Krewe of Concerned Citizens

In true New Orleans style.

Another one reverberated, “We are one nation, no mass deportation!”

It felt like a hot summer day when I went to Metairie for a town hall, hosted by Bill Cassidy, U.S. senator of Louisiana. Around the country some elected officials chose to attend town halls during the President’s Day congressional recess, and some chose to ignore their constituents for fear of being screamed at. At least Cassidy didn’t cower at the idea of having angry citizens express their concerns about the new White House Administration and its orange warlord. I’m sure he knew what he was in for, because he strategically chose to have the event in a small venue that fit about 200 people, and it was scheduled to last only one hour. Try fitting policy concerns from hundreds of constituents into one hour, and you will fail.

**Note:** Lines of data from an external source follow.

import Summits.HodgeConjecture.HodgeConjecture.Theorems.F0P3LettersXiLocalPacketUnitary   -- ★ p823308: the LETTER `XiLocalPacketUnitary` (proved here BY NAME)
import Summits.HodgeConjecture.HodgeConjecture.Theorems.F0P3bSplitMemberUnitarizable     -- ★ p825402: clause (i) `splitMemberGL_isUnitarizable`
import Summits.HodgeConjecture.HodgeConjecture.Theorems.F0P3bSupercuspidalUnitarizable    -- ★ p825442: clause (iii) `isUnitarizable_of_isSupercuspidal`
import Summits.HodgeConjecture.HodgeConjecture.Theorems.F0P3bLocalNonsplitCompactCenter    -- ★ p825600: frame `local_nonsplit_compactOpen_center_of_center_le`
import Literature.NumberTheory.Automorphic.LocalUnitaryGroupCenter                        -- ★ `forall_mem_center_cmLocal_eq_scalar` («central ⇒ scalar», non-split `v`)
import Literature.NumberTheory.GelbartRogawski1991.XiLocalPacketNonsplitThetaPair         -- ★ p826161: letter D `xiLocalPacket_nonsplit_isThetaPair` + ED. 2 `.pin_of_keysLabels`
import Summits.HodgeConjecture.HodgeConjecture.Theorems.F0P2iGRDWitness                   -- ★ the dictionary pair `(grdMu, grdChi)` of the finite GR dictionary
import Summits.HodgeConjecture.HodgeConjecture.Theorems.F0P3LocalConstituentsUnitary       -- ★ `isUnitarizable_of_injective`, `isUnitarizable_comp`
import Literature.NumberTheory.Automorphic.Liu2021.Def411WeilCarriersSurvivalNonsplit     -- ★ `compactSpace_localPi_one_of_smul_eq`, `continuous_localCenter`
import Literature.RepresentationTheory.TwistedCoinvariantsCompactIsotypic                 -- ★ `exists_linearEquiv_weightSpace_coinv` (road of stub U1b)
import Literature.RepresentationTheory.TwistedCoinvariantsUnitarizable                     -- ★ p829818 (B-p12 (g26)): U1b `TwistedCoinv.isUnitarizable_rep`
import Summits.HodgeConjecture.HodgeConjecture.Theorems.F0P3bOmegaLocUnitarizable        -- ★ p830233 (B-p12 (g26)): U1a′ `isUnitarizable_omegaLoc_chiLocalSplittingsCM`
import HarnessLib

/-!
# F0 ∕ P3b — `XiLocalPacketUnitary` FROM THREE NAMED INPUTS, AND FROM THE LETTER D ALONE (sorry-free composition; the importable twin of the Lines workfile `Cruxes/H413/Lines/F0_P3b_KeysPnUnitaryPaydown.lean` ED. 4)
# (cell `hodgecm-mathlib`, crux H413, programme P3b; desk bytes by planner `hodgecm-mathlib-F0P3b-plan-g9`, for the publisher F0P3-plan if the director rules option (b))

WHAT THIS FILE IS.  The `sorry`-FREE part (§2–§4) of the registered pay-down line L1′ «KeysPnUnitary», promoted verbatim to `Theorems/` so that a junction
(K9β `Lines/F0_U3LettersRung1.lean`) can IMPORT it: the head
  `xiLocalPacketUnitary_of_stubs L H hH hHd μω hμu hres μZ keys hD hU1a hU1b : XiLocalPacketUnitary L H hH hHd μω hμu μZ keys`
proves the LETTER ★ p823308 `XiLocalPacketUnitary` BY NAME from THREE NAMED INPUTS carried as hypotheses — `hD : xiLocalPacket_nonsplit_isThetaPair` (letter D ★ p826161,
booked, T7b pays), `hU1a` (the local Weil representation of the CM splitting package is unitarizable at a unitary splitting character — in-house, S–M), `hU1b` (twisted
coinvariants by a compact group acting smoothly inherit unitarizability — in-house, M, generic) — under the junction's own extras `hres : μω|_{𝕀_{L⁺}} = ω_{L/L⁺}` and the
`BorelSpace` ∕ `IsHaarMeasure` instances on `U(Φ₃)(L⁺_v) ⧸ Z`.  Clause (i) = ★ p825402, clause (iii) = ★ p825442 at the frame ★ p825600 + ★ `forall_mem_center_cmLocal_eq_scalar`,
clause (ii) = the theta road (letter D at the Keys label for `H = Φ₃` and the rational frame `ᵗS̄ Φ₃ S = diag(2,1,−2)`; `X_v(μ, εn, χ_f)` unitarizable from `hU1a`, `hU1b`;
«irreducible + `X_v`-isotypic ⇒ unitarizable», proved; transport along `localPiEquiv`, `cmDatumLocalCongr`).  See the Lines file's module docstring for the full road and
[Rogawski1990 §12.2 (1)–(2) pp. 173–174, Prop. 13.1.3 (d) p. 199; GelbartRogawski1991 §1.4 pp. 450–451, (5.1.1) p. 465, Lem. 5.1.2 p. 466; MoeglinVignerasWaldspurger1987
Ch. 2 II.1–II.2; BernsteinZelevinsky1976 §2.3].
v2 (after ★ p830233 ∕ ★ p829818, both B-p12 (g26)): + **`xiLocalPacketUnitary_of_letterD L H hH hHd μω hμu hres μZ keys (hD) : XiLocalPacketUnitary …`** — the ONE-hypothesis
head the rung-0 closer consumes ((V58)(2) + R-33: K9β registers `stub_GR91D : xiLocalPacket_nonsplit_isThetaPair` and passes it as `hD`; `hU1a` ≔ ★ p830233, `hU1b` ≔ ★ p829818 BY NAME).

DEF∕PROOF discipline: theorems only, no `sorry`, no `def`, no instance, no notation; axioms of the head = {propext, Classical.choice, Quot.sound}.
HONEST LABEL: HC_CM is proved only modulo the 2 remaining named inputs (hLiu418, h413) — behind them the booked printed statements + the MOD package — until rung 0 closes;
this file pays nothing by itself: it turns row #10's open slot (ii) into the three named inputs above.
-/

set_option autoImplicit false

noncomputable section

open NumberField IsDedekindDomain MeasureTheory
open Literature.NumberTheory Literature.NumberTheory.Rogawski1990 Literature.NumberTheory.GaloisRepresentations
open Literature.NumberTheory.Automorphic Literature.NumberTheory.Automorphic.UnitaryGroup
open Literature.NumberTheory.Automorphic.IdeleClassGroup
open Literature.NumberTheory.Automorphic.Liu2021 Literature.NumberTheory.Automorphic.Liu2021.Def411WeilCarriers
open Literature.NumberTheory.Automorphic.Liu2021.Def411WeilCarriersDoubling
open Literature.NumberTheory.GelbartRogawski1991 Literature.NumberTheory.GelbartRogawski1991.UnitaryDualPair
open Literature.NumberTheory.GelbartRogawski1991.UnitaryDualPair.WeilCoinv
open Literature.NumberTheory.GelbartRogawski1991.GRConstruction
open Literature.RepresentationTheory Literature.RepresentationTheory.Liu2021 Literature.RepresentationTheory.HarrisKudlaSweet1996
open scoped Matrix Classical

namespace Summit.HodgeConjecture.HodgeConjecture.Cruxes.H413.F0P3bXiLocalPacketUnitaryOfStubs

open Summit.HodgeConjecture.HodgeConjecture.Cruxes.H413.F0P3LettersXiLocalPacketUnitary (XiLocalPacketUnitary)
open Summit.HodgeConjecture.HodgeConjecture.Cruxes.H413.F0P3ClassTokenChoice (isUnitarizable_comap)
open Summit.HodgeConjecture.HodgeConjecture.Cruxes.H413.F0P3LocalConstituentsUnitary (isUnitarizable_of_injective isUnitarizable_comp)
open Summit.HodgeConjecture.HodgeConjecture.Cruxes.H413.F0P2iGRDWitness

/-! ## §2 Proved generic glue: theta type ⇒ unitarizable; smoothness of a restriction; the rational frame of `Φ₃` -/

/-- **An irreducible representation whose `ℂ[G]`-module is `X′`-isotypic, with `X′` unitarizable, is unitarizable** (no irreducibility asked of `X′`):
`τ.asModule` is simple, so a submodule `m ≅ X′.asModule` is `⊥` or `⊤`; `⊥` would make `X′ = 0` and the isotypic component `⊥ ≠ ⊤`; `⊤` gives an injective
intertwiner `τ → X′`, along which the invariant form restricts (★ `isUnitarizable_of_injective`). [cite: BourbakiAlgebreVIII2012, VIII §4 n°2] [cite: BushnellHenniart2006, §2.6] -/
theorem isUnitarizable_of_isIrreducible_of_isotypicComponent_eq_top {G V T : Type*} [Group G] [AddCommGroup V] [Module ℂ V]
    [AddCommGroup T] [Module ℂ T] {τ : Representation ℂ G T} {σ : Representation ℂ G V} (hτ : τ.IsIrreducible)
    (htop : isotypicComponent (MonoidAlgebra ℂ G) τ.asModule σ.asModule = ⊤) (hσ : σ.IsUnitarizable) : τ.IsUnitarizable := by
  haveI : IsSimpleModule (MonoidAlgebra ℂ G) τ.asModule := (Representation.irreducible_iff_isSimpleModule_asModule τ).mp hτ
  have hne : ({m : Submodule (MonoidAlgebra ℂ G) τ.asModule | Nonempty (m ≃ₗ[MonoidAlgebra ℂ G] σ.asModule)}).Nonempty := by
    by_contra h0
    rw [Set.not_nonempty_iff_eq_empty] at h0
    have hbot : isotypicComponent (MonoidAlgebra ℂ G) τ.asModule σ.asModule = ⊥ := by
      rw [isotypicComponent, h0, sSup_empty]
    exact top_ne_bot (htop.symm.trans hbot)
  obtain ⟨m, ⟨em⟩⟩ := hne
  rcases eq_bot_or_eq_top m with hm | hm
  · exfalso
    subst hm
    haveI : Subsingleton σ.asModule := em.symm.toEquiv.subsingleton
    have hle : isotypicComponent (MonoidAlgebra ℂ G) τ.asModule σ.asModule ≤ ⊥ := by
      rw [isotypicComponent]
      refine sSup_le fun m' hm' => ?_
      obtain ⟨e'⟩ := hm'
      haveI : Subsingleton m' := e'.toEquiv.subsingleton
      exact (Submodule.eq_bot_of_subsingleton (p := m')).le
    have htb : (⊤ : Submodule (MonoidAlgebra ℂ G) τ.asModule) ≤ ⊥ := htop ▸ hle
    exact top_ne_bot (le_bot_iff.mp htb)
  · subst hm
    let e : τ.asModule ≃ₗ[MonoidAlgebra ℂ G] σ.asModule := Submodule.topEquiv.symm.trans em
    let φ : τ.IntertwiningMap σ := (Representation.IntertwiningMap.equivLinearMapAsModule τ σ).symm e.toLinearMap
    have hφinj : Function.Injective φ.toLinearMap := fun a b h => e.injective h
    exact isUnitarizable_of_injective φ.toLinearMap (fun g t => Representation.IntertwiningMap.isIntertwining τ σ φ g t) hφinj hσ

A friend and I expected to at least make it to the back of the venue. But by the time I arrived at the library, I saw crowds of people walking from the entrance  towards the parking lot.“They closed the doors. We’re going to see if he’ll come out from the back,” they told us.

Some people had been there since noon, hours before the start to get a spot inside. I assumed it would take place in a large auditorium, and most of us would be able to get in. Over by the entrance, there were hundreds of people holding up signs. One read, “Keep the EPA. No Pipeline.” Another, “Investigate Trump ties with Russia,” and “Healthcare is a human right.”

Over by the entrance, people standing wishing they could have a chance to ask Cassidy some questions.

The best signs were close to the barricades that security guards had set up near the entrance. There was a small group of people using a microphone. One lady was recounting her experience with Affordable Care Act and how it allowed her to get coverage for her illness. There was also a guy that talked about listening to who have different ideologies. “Don’t let them tell you should hate them. They voted for someone else but that doesn’t mean you have to ignore them…,” his voice trailed off as I kept walking.

I thought about the sentiment of putting yourself in another person’s shoes, and listening to their point of view before relying on severe judgment and ridicule. If anything has come out of this election, it’s that we shouldn’t be afraid to talk to people outside our circle. Fear doesn’t allow for the exchange of ideas; it only further divides us.


We ventured to the parking lot where people were waiting for Cassidy to come out. The number of people on this side was also significant and kept increasing as the hour approached when Cassidy would exit. A couple of people were following the meeting through live feeds. From the videos, it sounded like there was plenty of yelling. Someone said Cassidy had a power point presentation for the audience on how the senate and congress function. People were also told to leave their signs outsides— nothing bigger than 8×11 could be brought in. “He had everyone write their questions on an index card, and now he’s only talking about health care,” one lady said. “But he’s also answering other stuff now,” but this was only after people started demanding it. Cassidy had everyone write their questions in an index card, and read them as he saw fit. It would have been better to have people line up to ask their questions.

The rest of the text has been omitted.